September 29, 2008

Poetry About William Blake, By Nancy Willard


I just stumbled onto Nancy Willard's interesting-sounding book of poems for children by a kind of circuitous route, while researching the illustrators, Alice and Martin Provensen. See, they'd done a sweet and simple version of Robert Louis Stevenson's A Child's Garden of Verses in 1951.

But the illustrations for Willard's 1981 book, A Visit to William Blake's Inn: Poems for Innocent and Experienced Travelers, seem more like their signature 19th century folk-ish style. [Actually, I can only find the covers; there may not be a single picture in there, who knows?]

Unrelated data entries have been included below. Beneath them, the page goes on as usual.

import Summits.HodgeConjecture.CorCM.GaloisOddPrimeShapesQuaternionBottom
import Summits.HodgeConjecture.CorCM.GaloisQuaternionCyclicLiftList
import HarnessLib

/-!
# `p = 23`: shapes Q×/QK are BAD (bottom `Q₃₂ × C_{23}`), GOOD Galois CM fields of degree `2ⁿ·23` (`n ≥ 6`) have shape C(r) or Dic and
# satisfy the Hodge conjecture for all powers of all their CM abelian varieties; `Gal ≅ Q_{32k} × C_{23}` is BAD

COR-CM (cell `pub-hodgecm2`), binder seat b04 (gen 40), count-neutral own lane «Galois-CM-type classification».  KERNEL ONLY:
theorems; no definition, no named fact, no `sorry`.  `HC_CM` is neither used nor claimed.

The `p = 23` column of the classification of Galois CM fields of degree `2ⁿ·p` (gens 38–40), obtained from the parametric column
`CorCM/GaloisOddPrimeShapesQuaternionBottom` (`t = 3`) and the two-sheet norm certificate `exists_simple_degenerate_of_quaternionThirtyTwo_cyclic23_subgroup`
(`CorCM/GaloisQuaternionCyclicLiftList`): `Q₃₂ × C₂₃ ↪ Gal through c with C₂₃ normal ⟹ BAD`.  Arithmetic: `23 − 1 = 22 = 2·11`, `23 + 1 = 24 = 2³·3`, so every shape C(r)
has `ord r ∣ 2` (`j = 1`) and gen 38's residue conditions `2ⁿ ∤ 22`, `2ⁿ⁻¹ ∤ 24` hold for `n ≥ 5`.

* `bottom_certificate_twentythree` (the hypothesis `hcert` of the parametric column, discharged), `exists_simple_degenerate_of_shape_quaternion_twentythree`
  (Q× for `n ≥ 5`, QK for `n ≥ 6`), `structure_of_forall_isNondegenerate_of_thirtytwo_dvd_twentythree` (`n ≥ 6`),
  **`hodgeConjectureFor_pow_of_forall_isNondegenerate_twentythree`** (`n ≥ 6`), `hodge_dichotomy_twentythree`,
  `exists_simple_degenerate_of_mulEquiv_quaternion_prod_cyclic_twentythree` (`Gal ≅ Q_{32k} × C_{23}`, `k ≥ 1`).

OPEN at `p = 23`: `n = 5` in shape QK (its `u`-centraliser in the Sylow `2` is `Q₁₆`; `Q₁₆ × C₂₃` has no Gauss-alphabet word —
`(23+3)/2 = 13 > 8` slots) and `n ≤ 4` (`Q₈ × C₂₃` is GOOD: `ord₂₃ 2 = 11` is odd).

## References

* [Shimura1998] G. Shimura, *Abelian Varieties with Complex Multiplication and Modular Functions*, §6.2 Thm. 3, §8.2 Prop. 26, §32.10.
* [Gordon1999HodgeAVSurvey] B. B. Gordon, *A survey of the Hodge conjecture for abelian varieties*, Thm. 6.4, §9.3.
* [Pohlmann1968] H. Pohlmann, *Algebraic cycles on abelian varieties of complex multiplication type*, Ann. of Math. 88 (1968), Thm. 1.
* [Dodson1984] B. Dodson, *The structure of Galois groups of CM-fields*, Trans. AMS 283 (1984), §3.1.1, §4.1, §5.
-/

noncomputable section

open CategoryTheory CategoryTheory.Limits NumberField
open scoped BigOperators

namespace Summit.HodgeConjecture.CorCM.GaloisModels

open Literature.NumberTheory.ComplexMultiplication Literature.AlgebraicGeometry.HodgeTheory
open Literature.AlgebraicGeometry.Motives (AbelianVariety CMType)
open Literature.AlgebraicGeometry.ComplexMultiplication (IsCMTypeRealisation)
open Literature.AlgebraicGeometry.Pohlmann1968 Summit.HodgeConjecture.CorCM.GaloisRank
open Literature.Barriers.HodgeConjecture (divisorClassesSpan)
open QuaternionGroup

variable {K : Type} [Field K] [NumberField K] [IsCMField K]

/-- **The bottom certificate `Q₃₂ × C_{23} ↪ Gal(K/ℚ)` through `c` with `C_{23}` normal ⟹ BAD**, in the parametric form (`t = 3`).
[cite: Shimura1998, §6.2 Thm. 3 and §8.2 Prop. 26] [cite: Gordon1999HodgeAVSurvey, Thm. 6.4 and §9.3] -/
theorem bottom_certificate_twentythree [IsGalois ℚ K] :
    ∀ A X v : K ≃ₐ[ℚ] K, orderOf A = 2 ^ (3 + 1) → X * X = A ^ 2 ^ 3 → X * A * X⁻¹ = A⁻¹ →
      A ^ 2 ^ 3 = (IsCMField.complexConj K).restrictScalars ℚ → orderOf v = 23 → A * v = v * A → X * v = v * X →
      (Subgroup.zpowers v).Normal →
      ∃ (Φ : CMType K) (φ₀ : K →+* ℂ) (A : AbelianVariety ℂ) (ι : 𝓞 K →+* End A)
        (θ : K →+* Module.End ℂ (complexBetti A.X 1)),
        IsPrimitive (ℂ ≃+* ℂ) Φ.1 φ₀ ∧ ¬ IsNondegenerate Φ ∧ IsCMTypeRealisation Φ A ι θ ∧ A.IsSimple ∧
        A.dim = Module.finrank ℚ K / 2 ∧
        ∃ n p : ℕ, ∃ x : complexBetti (⨁ fun _ : Fin n => A).X (2 * p), IsRationalClass x ∧
          IsOfHodgeType (⨁ fun _ : Fin n => A).dim (⨁ fun _ : Fin n => A).X (2 * p) p p x ∧
          x ∉ divisorClassesSpan (⨁ fun _ : Fin n => A).X (⨁ fun _ : Fin n => A).dim p := by
  intro A X v hA hX hXA hc hv hAv hXv hnorm
  norm_num at hA hX hc
  exact exists_simple_degenerate_of_quaternionThirtyTwo_cyclic23_subgroup hA hX hXA hc hv hAv hXv hnorm

/-- **SHAPES Q× (`n ≥ 5`) AND QK (`n ≥ 6`) ARE BAD FOR `p = 23`** (subgroup `⟨a^{2ⁿ⁻5}, x⟩ × ⟨u⟩ ≅ Q₃₂ × C_{23}` through `c`).
[cite: Shimura1998, §6.2 Thm. 3 and §8.2 Prop. 26] [cite: Gordon1999HodgeAVSurvey, Thm. 6.4 and §9.3] -/
theorem exists_simple_degenerate_of_shape_quaternion_twentythree [IsGalois ℚ K] {n : ℕ} (hn : 5 ≤ n) {u a x : K ≃ₐ[ℚ] K}
    (hu : orderOf u = 23) (hnorm : (Subgroup.zpowers u).Normal) (ha : orderOf a = 2 ^ (n - 1)) (hxa : x * a = a⁻¹ * x)
    (hxx : x * x = a ^ 2 ^ (n - 2)) (hc : a ^ 2 ^ (n - 2) = (IsCMField.complexConj K).restrictScalars ℚ)
    (hxu : x * u * x⁻¹ = u) (hau : a * u * a⁻¹ = u ∨ (a * u * a⁻¹ = u⁻¹ ∧ 6 ≤ n)) :
    ∃ (Φ : CMType K) (φ₀ : K →+* ℂ) (A : AbelianVariety ℂ) (ι : 𝓞 K →+* End A)
      (θ : K →+* Module.End ℂ (complexBetti A.X 1)),
      IsPrimitive (ℂ ≃+* ℂ) Φ.1 φ₀ ∧ ¬ IsNondegenerate Φ ∧ IsCMTypeRealisation Φ A ι θ ∧ A.IsSimple ∧
      A.dim = Module.finrank ℚ K / 2 ∧
      ∃ n p : ℕ, ∃ x : complexBetti (⨁ fun _ : Fin n => A).X (2 * p), IsRationalClass x ∧
        IsOfHodgeType (⨁ fun _ : Fin n => A).dim (⨁ fun _ : Fin n => A).X (2 * p) p p x ∧
        x ∉ divisorClassesSpan (⨁ fun _ : Fin n => A).X (⨁ fun _ : Fin n => A).dim p :=
  exists_simple_degenerate_of_shape_quaternion_of_bottom bottom_certificate_twentythree (by omega) hu hnorm ha hxa hxx hc hxu
    (hau.imp_right fun h => ⟨h.1, by omega⟩)

/-- **GOOD Galois CM fields of degree `2ⁿ·23`, `n ≥ 6`: shape C(r) or Dic.** [cite: Shimura1998, §8.2 Prop. 26 and §32.10]
[cite: Dodson1984, §3.1.1, §4.1 and §5] -/
theorem structure_of_forall_isNondegenerate_of_thirtytwo_dvd_twentythree [IsGalois ℚ K] {n : ℕ}
    (hdeg : Module.finrank ℚ K = 2 ^ n * 23) (hn : 6 ≤ n)
    (hgood : ∀ (Φ : CMType K) (φ : K →+* ℂ), IsPrimitive (ℂ ≃+* ℂ) Φ.1 φ → IsNondegenerate Φ) [Fact (Nat.Prime 2)] :
    (∀ σ : K ≃ₐ[ℚ] K, σ * σ = 1 → σ ≠ 1 → σ = (IsCMField.complexConj K).restrictScalars ℚ) ∧
      ∀ S : Sylow 2 (K ≃ₐ[ℚ] K), Nat.card (S : Subgroup (K ≃ₐ[ℚ] K)) = 2 ^ n ∧
        ((∃ u x : K ≃ₐ[ℚ] K, orderOf u = 23 ∧ (Subgroup.zpowers u).Normal ∧ orderOf x = 2 ^ n ∧
            Subgroup.zpowers x = (S : Subgroup (K ≃ₐ[ℚ] K)) ∧ (∀ g : K ≃ₐ[ℚ] K, ∃ j i : ℕ, g = u ^ j * x ^ i) ∧
            ∃ r : ℕ, x * u * x⁻¹ = u ^ r) ∨
         (∃ u a x : K ≃ₐ[ℚ] K, orderOf u = 23 ∧ (Subgroup.zpowers u).Normal ∧ orderOf a = 2 ^ (n - 1) ∧
            a ∈ (S : Subgroup (K ≃ₐ[ℚ] K)) ∧ x ∈ (S : Subgroup (K ≃ₐ[ℚ] K)) ∧ x ∉ Subgroup.zpowers a ∧ x * a = a⁻¹ * x ∧
            x * x = a ^ 2 ^ (n - 2) ∧ (∀ g : K ≃ₐ[ℚ] K, ∃ j i : ℕ, g = u ^ j * a ^ i ∨ g = u ^ j * (x * a ^ i)) ∧
            a * u * a⁻¹ = u ∧ x * u * x⁻¹ = u⁻¹)) :=
  structure_of_forall_isNondegenerate_of_thirtytwo_dvd_of_bottom (t := 3) (by norm_num) (by norm_num) hdeg (by omega) (by omega)
    bottom_certificate_twentythree hgood

variable {Φ : CMType K} {A : AbelianVariety ℂ} {ι : 𝓞 K →+* End A} {θ : K →+* Module.End ℂ (complexBetti A.X 1)}

/-- **A GOOD Galois CM field of degree `2ⁿ·23`, `n ≥ 6`, satisfies the Hodge conjecture for all powers of every abelian variety with CM by
`K`** (`j = 1`: `4 ∤ 22`, `2ⁿ⁻¹ ∤ 24`). [cite: Pohlmann1968, Thm. 1] [cite: Shimura1998, §8.2 Prop. 26 and §32.10]
[cite: Gordon1999HodgeAVSurvey, Thm. 6.4 and §9.3] -/
theorem hodgeConjectureFor_pow_of_forall_isNondegenerate_twentythree [IsGalois ℚ K] {n : ℕ}
    (hdeg : Module.finrank ℚ K = 2 ^ n * 23) (hn : 6 ≤ n)
    (hgood : ∀ (Ψ : CMType K) (φ : K →+* ℂ), IsPrimitive (ℂ ≃+* ℂ) Ψ.1 φ → IsNondegenerate Ψ)
    (hA : IsCMTypeRealisation Φ A ι θ) (N : ℕ) :
    HodgeConjectureFor (⨁ fun _ : Fin N => A).dim (⨁ fun _ : Fin N => A).X :=
  hodgeConjectureFor_pow_of_forall_isNondegenerate_of_bottom (t := 3) (j := 1) (by norm_num) (by norm_num) hdeg (by omega)
    (by omega) bottom_certificate_twentythree le_rfl (by omega) (by decide) (not_two_pow_dvd_of_le (e := 4) (by omega) (by decide))
    hgood hA N

/-- **The Hodge dichotomy for Galois CM fields of degree `2ⁿ·23`, `n ≥ 6`.** [cite: Pohlmann1968, Thm. 1]
[cite: Shimura1998, §6.2 Thm. 3, §8.2 Prop. 26 and §32.10] [cite: Gordon1999HodgeAVSurvey, Thm. 6.4 and §9.3] -/
theorem hodge_dichotomy_twentythree [IsGalois ℚ K] {n : ℕ} (hdeg : Module.finrank ℚ K = 2 ^ n * 23) (hn : 6 ≤ n) :
    (∀ (Φ : CMType K) (A : AbelianVariety ℂ) (ι : 𝓞 K →+* End A) (θ : K →+* Module.End ℂ (complexBetti A.X 1)),
        IsCMTypeRealisation Φ A ι θ → ∀ N : ℕ, HodgeConjectureFor (⨁ fun _ : Fin N => A).dim (⨁ fun _ : Fin N => A).X) ∨
      ∃ (Φ : CMType K) (φ : K →+* ℂ) (X : AbelianVariety ℂ) (ι : 𝓞 K →+* End X)
        (ϑ : K →+* Module.End ℂ (complexBetti X.X 1)),
        IsPrimitive (ℂ ≃+* ℂ) Φ.1 φ ∧ ¬ IsNondegenerate Φ ∧ IsCMTypeRealisation Φ X ι ϑ ∧ X.IsSimple ∧
        X.dim = Module.finrank ℚ K / 2 ∧
        ∃ n p : ℕ, ∃ x : complexBetti (⨁ fun _ : Fin n => X).X (2 * p), IsRationalClass x ∧
          IsOfHodgeType (⨁ fun _ : Fin n => X).dim (⨁ fun _ : Fin n => X).X (2 * p) p p x ∧
          x ∉ divisorClassesSpan (⨁ fun _ : Fin n => X).X (⨁ fun _ : Fin n => X).dim p :=
  hodge_dichotomy_of_bottom (t := 3) (j := 1) (by norm_num) (by norm_num) hdeg (by omega) (by omega) bottom_certificate_twentythree
    le_rfl (by omega) (by decide) (not_two_pow_dvd_of_le (e := 4) (by omega) (by decide))

/-- **`Gal(K/ℚ) ≅ Q_{32k} × C_{23}` IS BAD** for every `k ≥ 1` (`Q_{32k} = QuaternionGroup (8k)`).
[cite: Shimura1998, §6.2 Thm. 3 and §8.2 Prop. 26] [cite: Gordon1999HodgeAVSurvey, Thm. 6.4 and §9.3] -/
theorem exists_simple_degenerate_of_mulEquiv_quaternion_prod_cyclic_twentythree [IsGalois ℚ K] {k : ℕ} [NeZero k]
    (e : (K ≃ₐ[ℚ] K) ≃* QuaternionGroup (8 * k) × Multiplicative (ZMod 23)) :
    ∃ (Φ : CMType K) (φ₀ : K →+* ℂ) (A : AbelianVariety ℂ) (ι : 𝓞 K →+* End A)
      (θ : K →+* Module.End ℂ (complexBetti A.X 1)),
      IsPrimitive (ℂ ≃+* ℂ) Φ.1 φ₀ ∧ ¬ IsNondegenerate Φ ∧ IsCMTypeRealisation Φ A ι θ ∧ A.IsSimple ∧
      A.dim = Module.finrank ℚ K / 2 ∧
      ∃ n p : ℕ, ∃ x : complexBetti (⨁ fun _ : Fin n => A).X (2 * p), IsRationalClass x ∧
        IsOfHodgeType (⨁ fun _ : Fin n => A).dim (⨁ fun _ : Fin n => A).X (2 * p) p p x ∧
        x ∉ divisorClassesSpan (⨁ fun _ : Fin n => A).X (⨁ fun _ : Fin n => A).dim p :=
  exists_simple_degenerate_of_mulEquiv_quaternion_prod_cyclic_of_bottom (t := 3) (by decide) bottom_certificate_twentythree
    (by rwa [show (2 : ℕ) ^ 3 = 8 by norm_num])

end Summit.HodgeConjecture.CorCM.GaloisModels

end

Willard reimagined the characters of William Blake's poems as guests at an inn, and wrote her own poems about them, a pretty bold move, which paid off in the form of Newberry and Caldecott medals. [Do illustrators resent having their work defaced by big-ass foil medals? A bold illustrator would work a medal-shaped element into her cover art, you know, just in case.]

We've been working a bit on finding some good poetry for the kid to soak up; this sounds worth a try. Plus, used copies start at a penny.

Buy Willard and Provensens' A Visit to William Blake's Inn: Poems for Innocent and Experienced Travelers on Amazon for as little as you'd like. [amazon]


This is a great book -- I have a copy from my childhood. I think it might be a bit too old for your daughter or my four-year-old son, though. Sort of like _Old Possum's Book of Curious Cats_. But there is some great poetry out there for young children, including Shel Silverstein (of course!). Also, if you're not opposed to video, try the "Classical Baby" Poetry edition -- wonderful, evocative illustrations of great poetry.

Oh, this was one of my favorite books as a child, and I still enjoy it. I don't think it's at all too old for a preschool-aged child, though - in fact, I've read it to my 3-year-old a few times (actual Blake, though, we'll hold off for a few more years). My daughter also loves A.A. Milne's classic twosome: "When We Were Very Young" and "And Now We Are Six". Another one we've read from and recommend is a 1977 anthology called "The Poetry Troupe" compiled by Isabel Wilner (also starts from $.01 on Amazon!)

My two-and-a-half year old loves the Ogden Nash Custard the Dragon books, we've ordered some out of print ones from the 1970's, and some of the rhymes crack me up even on the 7,000th read: Belinda and winda. Ha.

Since the Caldecott is an award for picture books you can guess it's pretty heavily illustrated.

The University of Michigan Special Collections Library has a lot of the original art and doll house that was put together for this book. They display it with all the other Hopwood Award winner materials pretty regularly (the Hopwood is an award given to students, and has been won by some heavy-hitters, like Arthur Miller). Unfortunately, they don't seem to have any images online.